0:00
In the last video we show how the problem of dividing a set of observations
into clusters can be formulated as an optimization model.
Finding an optimum solution to the problem is complicated and
requires quite a bit of computational effort.
Think about this, in the example that we introduced in the previous video,
we had data on 300 customers of an online retailer.
The full optimization problem would amount to searching for
the best way of partitioning 300 objects into 3 none-empty subsets.
The number of choices is astronomical.
So, instead of solving that problem,
we simplify it by reducing the number of decisions to three.
In this reviews model we just needed to search for
three customers that were used as the centers of the clusters.
Even with this simplification the number of choices is over 4.4 million.
0:54
This is quite large for a problem with relatively few observations.
The bottom line is that the optimization approach has some severe limitations for
large datasets.
And this is why approximation methods such as hierarchical clustering and
K-means have become the most common procedures for cluster analysis.
XLMiner includes both of these methods.
If you are working toward the completion of this Introduction to
Business Analytics Specialization,
you have already used XLMiner in the second course and
you should be fairly familiar with either the Windows or the cloud version.
If for some reason you have not used XLMiner then you should first watch
the video Introduction to the Analytic Solver Platform.
In that video you will learn how to access the cloud version of the ASP,
that's the Analytic Solver Platform, or
to download the Excel version onto your computer.
So comeback here when you're ready to learn how to use XLMiner for clustering.
Let's start by opening the Excel file Market Segmentation- XLMiner.
The file contains the same data that we used in the previous video.
Recall that the data consists of demographic and purchasing metrics for
300 clients for an online retailer.
The retailer wants to use cluster analysis to identify three market segments.
Highlight the data table which is in the range from A3 to E303,
click on the XLMiner tab and go to the Data Analysis group of tools.
Click on Cluster and then choose K-Means Clustering.
The data range box should show the range A3 to E303.
The number of rows should be 300 and the number of columns should be 5.
Note that since we highlighted row three which contains the names of the variables,
the first row contains header box should be checked.
The variables in the input data box should list all the variables in our dataset.
Let's highlight all the variables except customer and
click on the arrow in the middle of the window.
This action transfers the variables to the selected variables box.
We now click on Next.
XLMiner offers a few choices to execute the K-mean algorithm.
First we can select whether or not to use normalized values.
We have already discussed the advantage of normalized values
in order to interpret results.
So we will check the Normalize Input data box.
3:28
Next we need to choose the number of clusters.
In this case, we want to find a solution with 3 clusters.
The number of iterations relates to
the number of times that the procedure is going to adjust this entrance.
We will use the default value of 10.
In the options area, XLMiner allows you to restart the K-Means procedure multiple
times, and we can also adjust the seed for the random number generator.

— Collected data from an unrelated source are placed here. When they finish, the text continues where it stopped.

/-! ## (V) the averaging lemma behind the error structure of clause (V) -/

/-- **(V-T1) Decay-relative linear averaging** (M; finite-dimensional ODE, Mathlib only).  A linear system `x' = −(Ḡ + g(t))x` on
`t ≥ 0` in `ℝ^m` with a SYMMETRIC coercive constant part `r_lo|v|² ≤ vᵀḠv ≤ r̄|v|²` (`r̄ ≤ κ r_lo`), a continuous perturbation with
entries `|g_{ij}(t)| ≤ r̄` whose means over the periods `[jP, (j+1)P]` are RELATIVELY `e`-small (`|∫ g_{ij}| ≤ e·r̄·P`), and many periods
per relaxation time (`r̄P ≤ 1`), stays close to the constant-coefficient flow DECAY-RELATIVELY:
`|x(t) − e^{−tḠ}x(0)| ≤ C(m,κ)·(e·min(1, r̄t) + r̄P)·|x(0)|` for all `t ≥ 0` — first-order averaging with exponential stability
(near-identity transform `y = (1 + ∫(g − ḡ))x`, second-order terms `r̄·(r̄P)` summed over the relaxation time `1/r_lo` give `κ·r̄P`; the
mean drift `ḡ_j`, `|ḡ_j| ≤ e r̄`, shifts the phase by `e r̄ t e^{−r_lo t} ≤ C(κ)·e·min(1, r̄t)`).  In clause (V): `x(t)` = the two transverse
Fourier coefficients of mode `ℓ` of the cell solution (they lie ON the slow graph, `L(0) = 0`), `Ḡ` = `4π²(|ℓ|²/n²)`× the transverse block of
`𝔸 + (c/ν)Φ(𝔸/ν)` at `ℓ̂`, `g` = graph term minus its model, `e = C(ν^σ + (|ℓ|⌈K/ν⌉/n)^σ)`, `r̄ = 8π²|ℓ|²hiΛ(ν + c/ν)/n²`, `P = M·period/ν`,
and `e^{−tḠ}x(0)` = the mode-`ℓ` coefficient of THE effective solution `v` (`CellLawVNoExSketch.exists_effective_singleMode` + uniqueness);
the a-priori bound `hB` (B = 1) is the PDE energy inequality + Parseval; for `r̄P > 1` the clause's bound then holds trivially with `C ≥ 2`. -/
def DecayRelativeAveragingB : Prop :=
  ∀ (m : ℕ) (κ : ℝ), 1 ≤ κ → ∃ C : ℝ, 0 ≤ C ∧
    ∀ (Gbar : Matrix (Fin m) (Fin m) ℝ) (g : ℝ → Matrix (Fin m) (Fin m) ℝ) (x : ℝ → Fin m → ℝ) (rlo rbar P e B : ℝ),
      0 < rlo → rlo ≤ rbar → rbar ≤ κ * rlo → 0 < P → rbar * P ≤ 1 → 0 ≤ e → e ≤ 1 → 0 ≤ B →
      Gbar.IsSymm →
      (∀ v : Fin m → ℝ, rlo * ∑ i, v i ^ 2 ≤ ∑ i, ∑ j, v i * Gbar i j * v j) →
      (∀ v : Fin m → ℝ, ∑ i, ∑ j, v i * Gbar i j * v j ≤ rbar * ∑ i, v i ^ 2) →
      Continuous g → (∀ t, 0 ≤ t → ∀ i j, |g t i j| ≤ rbar) →
      (∀ n : ℕ, ∀ i j, |∫ t in ((n:ℝ) * P)..(((n:ℝ) + 1) * P), g t i j| ≤ e * rbar * P) →
      (∀ t, 0 ≤ t → HasDerivAt x (-((Gbar + g t).mulVec (x t))) t) →
      (∀ t, 0 ≤ t → ∑ i, (x t i) ^ 2 ≤ B ^ 2 * ∑ i, (x 0 i) ^ 2) →
      ∀ t, 0 ≤ t →
        ∑ i, (x t i - (NormedSpace.exp (-(t • Gbar))).mulVec (x 0) i) ^ 2 ≤
          (C * B * (e * min 1 (rbar * t) + rbar * P)) ^ 2 * ∑ i, (x 0) i ^ 2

We will leave the default values,
that is we will use a Fixed start and a seed of 12345.
4:04
Click on Next and move to the Output Options.
We will leave both boxes checked and click on Finish.
XLMiner creates two worksheets, one named KMC_Output and
another one named KMC_Clusters.
Let us start by examining the output worksheet.
We scroll down to the cluster center section.
The original coordinates and the normalized coordinate tables,
show the centroids of the three clusters that the K-means procedure found.
To compare to what we found in the previous video
let's take a look at the normalized centroids.
We can see that the first cluster seems to be the one that we previously identified
as families, with normalized values around 0 except for the Number of Dependents.
The second cluster is the one that we identified as professionals.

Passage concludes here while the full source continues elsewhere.